University of Virginia Darden School of Business Professor Jim Detert advised avoiding definitive or triggering phrases, such as "You never do this," which could antagonize the recipient of one's suggestions or solutions. “You lose credibility because now you’ve sort of exposed yourself as exaggerating or ignoring inconvenient data,” he said.

Other problematic moves include complaining about co-workers, other departments, company policies and personal issues. “We’re your workplace, not your babysitter,” Ted Blosser, chief executive of training software maker WorkRamp, told the Journal.

As for managers, they need to to keep conversations with workers confined to the actual workplace environment, he said.

Complaining can be a performance enhancer when presented to one's superiors ,rather than one's peers, according to Darden's Detert. A recent study by researchers including Detert found a 10 percent decline in performance for sales employees at an insurance company who complained to their peers about problems. On the other hand, those who took their issues to their bosses increased performance increased by up to 15 percent. Detert attributed that to these employees’ bringing their problems to someone who could do something about it.

Of course, complaining has its negative consequences, as Matt Plummer found when he made negative remarks after being denied a promotion at a consulting firm.

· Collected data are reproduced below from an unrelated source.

open DescentOfJac2 in
/-- STUB `stub_descentOfJac2` of line `Sketch` — **the JAC element of dimension 2 inhabits the Tate
descent normal form** (CONSTRUCTOR, `m = 1`, kind (a) only). Data: a Tate family `P/Q` on
`[0,1]² × (ϖ)` whose fibre at the real-algebraic `ϖ₀` is `h(Q₁, Q₂, ϖ₀)·Jac(Q₁, Q₂)` (`hfib`;
`h = Bh/Eh`, `Jac = ∂₀Q₁∂₁Q₂ − ∂₁Q₁∂₀Q₂`), where `Q₁ ≡ κ₁` on both faces `w₀ ∈ {0,1}`, `Q₂ ≡ κ₂`
on both faces `w₁ ∈ {0,1}` (divisibilities `h10 … h21`) and `Eh(Φ_s(w), ϖ₀) ≠ 0` along the
straight-line family `Φ_s = ((1 − s)κ₁ + sQ₁, (1 − s)κ₂ + sQ₂)`, `s ∈ [0,1]` (`hEh`). Conclusion:
the `∃` block of the research stub `stub_descentTate 0` at `(P, Q, ϖ₀)`, inhabited with one
auxiliary cube variable `s` (`m = 1`), `K = 3` kind-(a) elements and empty kind-(d)/(e) families:
`A = (−BΦ(∂₁φ₁∂₂φ₂ − ∂₂φ₁∂₁φ₂), BΦ(∂₀φ₁∂₂φ₂ − ∂₂φ₁∂₀φ₂), −BΦ·J)` in directions `(w₀, w₁, s)`,
common denominator `EΦ = Eh ∘ Φ` (`φᵢ = κᵢ + s(Qᵢ − κᵢ)`, `BΦ = Bh ∘ Φ`, `J = s²·Jac`) — the
certificate of `stub_isotopyTwo`. Proof: `EΦ ≠ 0` on `[0,1]³` is `hEh` at `s = w₂`
(`DescentOfJac2.denom_ne`); the identity is `DescentOfJac2.pointwise` (transport identity, face
vanishing, and the `s`-ends `−P/Q`, `0` of `−h(Φ_s)J_s`).
[cite: KontsevichZagier2001, §1.2 rules (2), (3)] [cite: Ayoub2014, Def. 10] -/
theorem stub_descentOfJac2 (P Q : MvPolynomial (Fin (0 + 2 + 1)) ℚ)
    (Q₁ Q₂ Bh Eh : MvPolynomial (Fin (2 + 1)) ℚ) (κ₁ κ₂ : ℚ)
    (h10 : ∃ R : MvPolynomial (Fin (2 + 1)) ℚ, Q₁ = C κ₁ + X 0 * R)
    (h11 : ∃ R : MvPolynomial (Fin (2 + 1)) ℚ, Q₁ = C κ₁ + (1 - X 0) * R)
    (h20 : ∃ R : MvPolynomial (Fin (2 + 1)) ℚ, Q₂ = C κ₂ + X 1 * R)
    (h21 : ∃ R : MvPolynomial (Fin (2 + 1)) ℚ, Q₂ = C κ₂ + (1 - X 1) * R)
    (ϖ₀ : ℝ) (halg : IsAlgebraic ℚ ϖ₀)
    (hEh : ∀ w ∈ KZ.cube 2, ∀ s ∈ Icc (0 : ℝ) 1,
      aeval (Fin.snoc (![(1 - s) * κ₁ + s * aeval (Fin.snoc w ϖ₀ : Fin (2 + 1) → ℝ) Q₁,
          (1 - s) * κ₂ + s * aeval (Fin.snoc w ϖ₀ : Fin (2 + 1) → ℝ) Q₂] : Fin 2 → ℝ) ϖ₀ :
        Fin (2 + 1) → ℝ) Eh ≠ 0)
    (hfib : ∀ w ∈ KZ.cube 2,
      aeval (Fin.snoc w ϖ₀ : Fin (0 + 2 + 1) → ℝ) P / aeval (Fin.snoc w ϖ₀ : Fin (0 + 2 + 1) → ℝ) Q =
        aeval (Fin.snoc (![aeval (Fin.snoc w ϖ₀ : Fin (2 + 1) → ℝ) Q₁,
            aeval (Fin.snoc w ϖ₀ : Fin (2 + 1) → ℝ) Q₂] : Fin 2 → ℝ) ϖ₀ : Fin (2 + 1) → ℝ) Bh /
          aeval (Fin.snoc (![aeval (Fin.snoc w ϖ₀ : Fin (2 + 1) → ℝ) Q₁,
            aeval (Fin.snoc w ϖ₀ : Fin (2 + 1) → ℝ) Q₂] : Fin 2 → ℝ) ϖ₀ : Fin (2 + 1) → ℝ) Eh *
          aeval (Fin.snoc w ϖ₀ : Fin (2 + 1) → ℝ)
            (pderiv 0 Q₁ * pderiv 1 Q₂ - pderiv 1 Q₁ * pderiv 0 Q₂)) :
    ∃ (m K : ℕ) (A Dn : Fin K → MvPolynomial (Fin (0 + 2 + m + 1)) ℚ) (i : Fin K → Fin (0 + 2 + m))
        (L : ℕ) (B E : Fin L → MvPolynomial (Fin (0 + 2 + m + 1)) ℚ)
        (σ : Fin L → Equiv.Perm (Fin (0 + 2 + m))) (S : Fin L → Finset (Fin (0 + 2 + m)))
        (J : ℕ) (d c : Fin J → ℕ) (e : ∀ j, Fin (d j + c j) ≃ Fin (0 + 2 + m))
        (Pj Qj : ∀ j, MvPolynomial (Fin (d j + 1)) ℚ) (bj : Fin J → ℝ)
        (Bj Ej : ∀ j, MvPolynomial (Fin (c j + 1)) ℚ),
        (∀ k, ∀ w ∈ KZ.cube (0 + 2 + m), aeval (Fin.snoc w ϖ₀ : Fin (0 + 2 + m + 1) → ℝ) (Dn k) ≠ 0) ∧
        (∀ l, ∀ w ∈ KZ.cube (0 + 2 + m), aeval (Fin.snoc w ϖ₀ : Fin (0 + 2 + m + 1) → ℝ) (E l) ≠ 0) ∧
        (∀ j, d j ≤ 0 + 1) ∧
        (∀ j, ∃ c₀ : ℚ, c₀ ≠ 0 ∧ ∀ y : Fin (d j) → ℝ,
          aeval (Fin.snoc y (0 : ℝ) : Fin (d j + 1) → ℝ) (Qj j) = (c₀ : ℝ)) ∧
        (∀ j (y : Fin (d j) → ℝ) (ϖ : ℝ), (∀ t, y t ∈ Icc (0 : ℝ) 1) → ϖ ∈ Ioo 0 (bj j) →
          aeval (Fin.snoc y ϖ : Fin (d j + 1) → ℝ) (Qj j) ≠ 0) ∧
        (∀ j, ∀ ϖ ∈ Ioo 0 (bj j), ∫ y in Set.pi Set.univ (fun _ : Fin (d j) => Ioo (0 : ℝ) 1),
          aeval (Fin.snoc y ϖ : Fin (d j + 1) → ℝ) (Pj j) / aeval (Fin.snoc y ϖ : Fin (d j + 1) → ℝ) (Qj j) = 0) ∧
        (∀ j, ϖ₀ ∈ Ioo 0 (bj j)) ∧
        (∀ j, ∀ y ∈ KZ.cube (c j), aeval (Fin.snoc y ϖ₀ : Fin (c j + 1) → ℝ) (Ej j) ≠ 0) ∧
        (∀ w ∈ KZ.cube (0 + 2 + m),
          aeval (Fin.snoc (fun t => w (Fin.castAdd m t)) ϖ₀ : Fin (0 + 2 + 1) → ℝ) P /
              aeval (Fin.snoc (fun t => w (Fin.castAdd m t)) ϖ₀ : Fin (0 + 2 + 1) → ℝ) Q =
            (∑ k : Fin K,
              (aeval (Fin.snoc w ϖ₀ : Fin (0 + 2 + m + 1) → ℝ)
                  (pderiv (Fin.castSucc (i k)) (A k) * Dn k - A k * pderiv (Fin.castSucc (i k)) (Dn k)) /
                aeval (Fin.snoc w ϖ₀ : Fin (0 + 2 + m + 1) → ℝ) (Dn k ^ 2)
              - aeval (Fin.snoc (Function.update w (i k) 1) ϖ₀ : Fin (0 + 2 + m + 1) → ℝ) (A k) /
                  aeval (Fin.snoc (Function.update w (i k) 1) ϖ₀ : Fin (0 + 2 + m + 1) → ℝ) (Dn k)
              + aeval (Fin.snoc (Function.update w (i k) 0) ϖ₀ : Fin (0 + 2 + m + 1) → ℝ) (A k) /
                  aeval (Fin.snoc (Function.update w (i k) 0) ϖ₀ : Fin (0 + 2 + m + 1) → ℝ) (Dn k))) +
            (∑ l : Fin L,
              (aeval (Fin.snoc w ϖ₀ : Fin (0 + 2 + m + 1) → ℝ) (B l) /
                  aeval (Fin.snoc w ϖ₀ : Fin (0 + 2 + m + 1) → ℝ) (E l) -
                aeval (Fin.snoc (fun t => if t ∈ S l then 1 - w (σ l t) else w (σ l t)) ϖ₀ :
                    Fin (0 + 2 + m + 1) → ℝ) (B l) /
                  aeval (Fin.snoc (fun t => if t ∈ S l then 1 - w (σ l t) else w (σ l t)) ϖ₀ :
                    Fin (0 + 2 + m + 1) → ℝ) (E l))) +
            (∑ j : Fin J,
              aeval (Fin.snoc (fun t => w (e j (Fin.castAdd (c j) t))) ϖ₀ : Fin (d j + 1) → ℝ) (Pj j) /
                  aeval (Fin.snoc (fun t => w (e j (Fin.castAdd (c j) t))) ϖ₀ : Fin (d j + 1) → ℝ) (Qj j) *
                (aeval (Fin.snoc (fun t => w (e j (Fin.natAdd (d j) t))) ϖ₀ : Fin (c j + 1) → ℝ) (Bj j) /
                  aeval (Fin.snoc (fun t => w (e j (Fin.natAdd (d j) t))) ϖ₀ : Fin (c j + 1) → ℝ) (Ej j)))) := by
  have _ := halg
  -- the re-indexing `ι : ℚ[w₀, w₁, ϖ] → ℚ[w₀, w₁, s, ϖ]` and the certificate data, kept opaque
  obtain ⟨ι, hι⟩ : ∃ ι : Fin (2 + 1) → Fin (2 + 1 + 1), ι = ![0, 1, 3] := ⟨_, rfl⟩
  obtain ⟨φ₁, hφ₁⟩ : ∃ φ : MvPolynomial (Fin (2 + 1 + 1)) ℚ,
      φ = C κ₁ + X 2 * (rename ι Q₁ - C κ₁) := ⟨_, rfl⟩
  obtain ⟨φ₂, hφ₂⟩ : ∃ φ : MvPolynomial (Fin (2 + 1 + 1)) ℚ,
      φ = C κ₂ + X 2 * (rename ι Q₂ - C κ₂) := ⟨_, rfl⟩
  obtain ⟨BΦ, hBΦ⟩ : ∃ F : MvPolynomial (Fin (2 + 1 + 1)) ℚ, F = bind₁ ![φ₁, φ₂, X 3] Bh :=
    ⟨_, rfl⟩
  obtain ⟨EΦ, hEΦ⟩ : ∃ F : MvPolynomial (Fin (2 + 1 + 1)) ℚ, F = bind₁ ![φ₁, φ₂, X 3] Eh :=
    ⟨_, rfl⟩
  obtain ⟨A, hA⟩ : ∃ A : Fin 3 → MvPolynomial (Fin (2 + 1 + 1)) ℚ,
      A = ![-(BΦ * (pderiv 1 φ₁ * pderiv 2 φ₂ - pderiv 2 φ₁ * pderiv 1 φ₂)),
        BΦ * (pderiv 0 φ₁ * pderiv 2 φ₂ - pderiv 2 φ₁ * pderiv 0 φ₂),
        -(BΦ * (pderiv 0 φ₁ * pderiv 1 φ₂ - pderiv 1 φ₁ * pderiv 0 φ₂))] := ⟨_, rfl⟩
  obtain ⟨i, hi⟩ : ∃ i : Fin 3 → Fin (2 + 1), i = ![0, 1, 2] := ⟨_, rfl⟩
  refine ⟨1, 3, A, fun _ => EΦ, i, 0, fun l => l.elim0, fun l => l.elim0, fun l => l.elim0,
    fun l => l.elim0, 0, fun j => j.elim0, fun j => j.elim0, fun j => j.elim0, fun j => j.elim0,
    fun j => j.elim0, fun j => j.elim0, fun j => j.elim0, fun j => j.elim0,
    fun _ w hw => denom_ne hι hφ₁ hφ₂ hEΦ ϖ₀ hEh w hw, fun l => l.elim0, fun j => j.elim0,
    fun j => j.elim0, fun j => j.elim0, fun j => j.elim0, fun j => j.elim0, fun j => j.elim0,
    fun w hw => ?_⟩
  -- the kind-(d) and kind-(e) sums are empty; the kind-(a) sum is `DescentOfJac2.pointwise`
  simp only [Finset.univ_eq_empty, Finset.sum_empty, add_zero]
  exact pointwise hι hφ₁ hφ₂ hBΦ hEΦ hA hi h10 h11 h20 h21 P Q ϖ₀ hfib w hw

Though he subsequently earned the promotion, he told the Journal that he was ignored for months by the senior leader to whom he complained. He now heads his own corporate and coaching training firm.

Scientist Adam Steel would rehearse his arguments during his commute. “I would have these kinds of fictional arguments,” he told the Journal, sometimes realizing his concerns were not worth pursuing. At the office, he would consult some of his peers to determine if he were the only one affected. He would then decide whether to pursue his complaints or not. If he did, he would speak up, but calmly.

“So much depends on how you do it,” he said.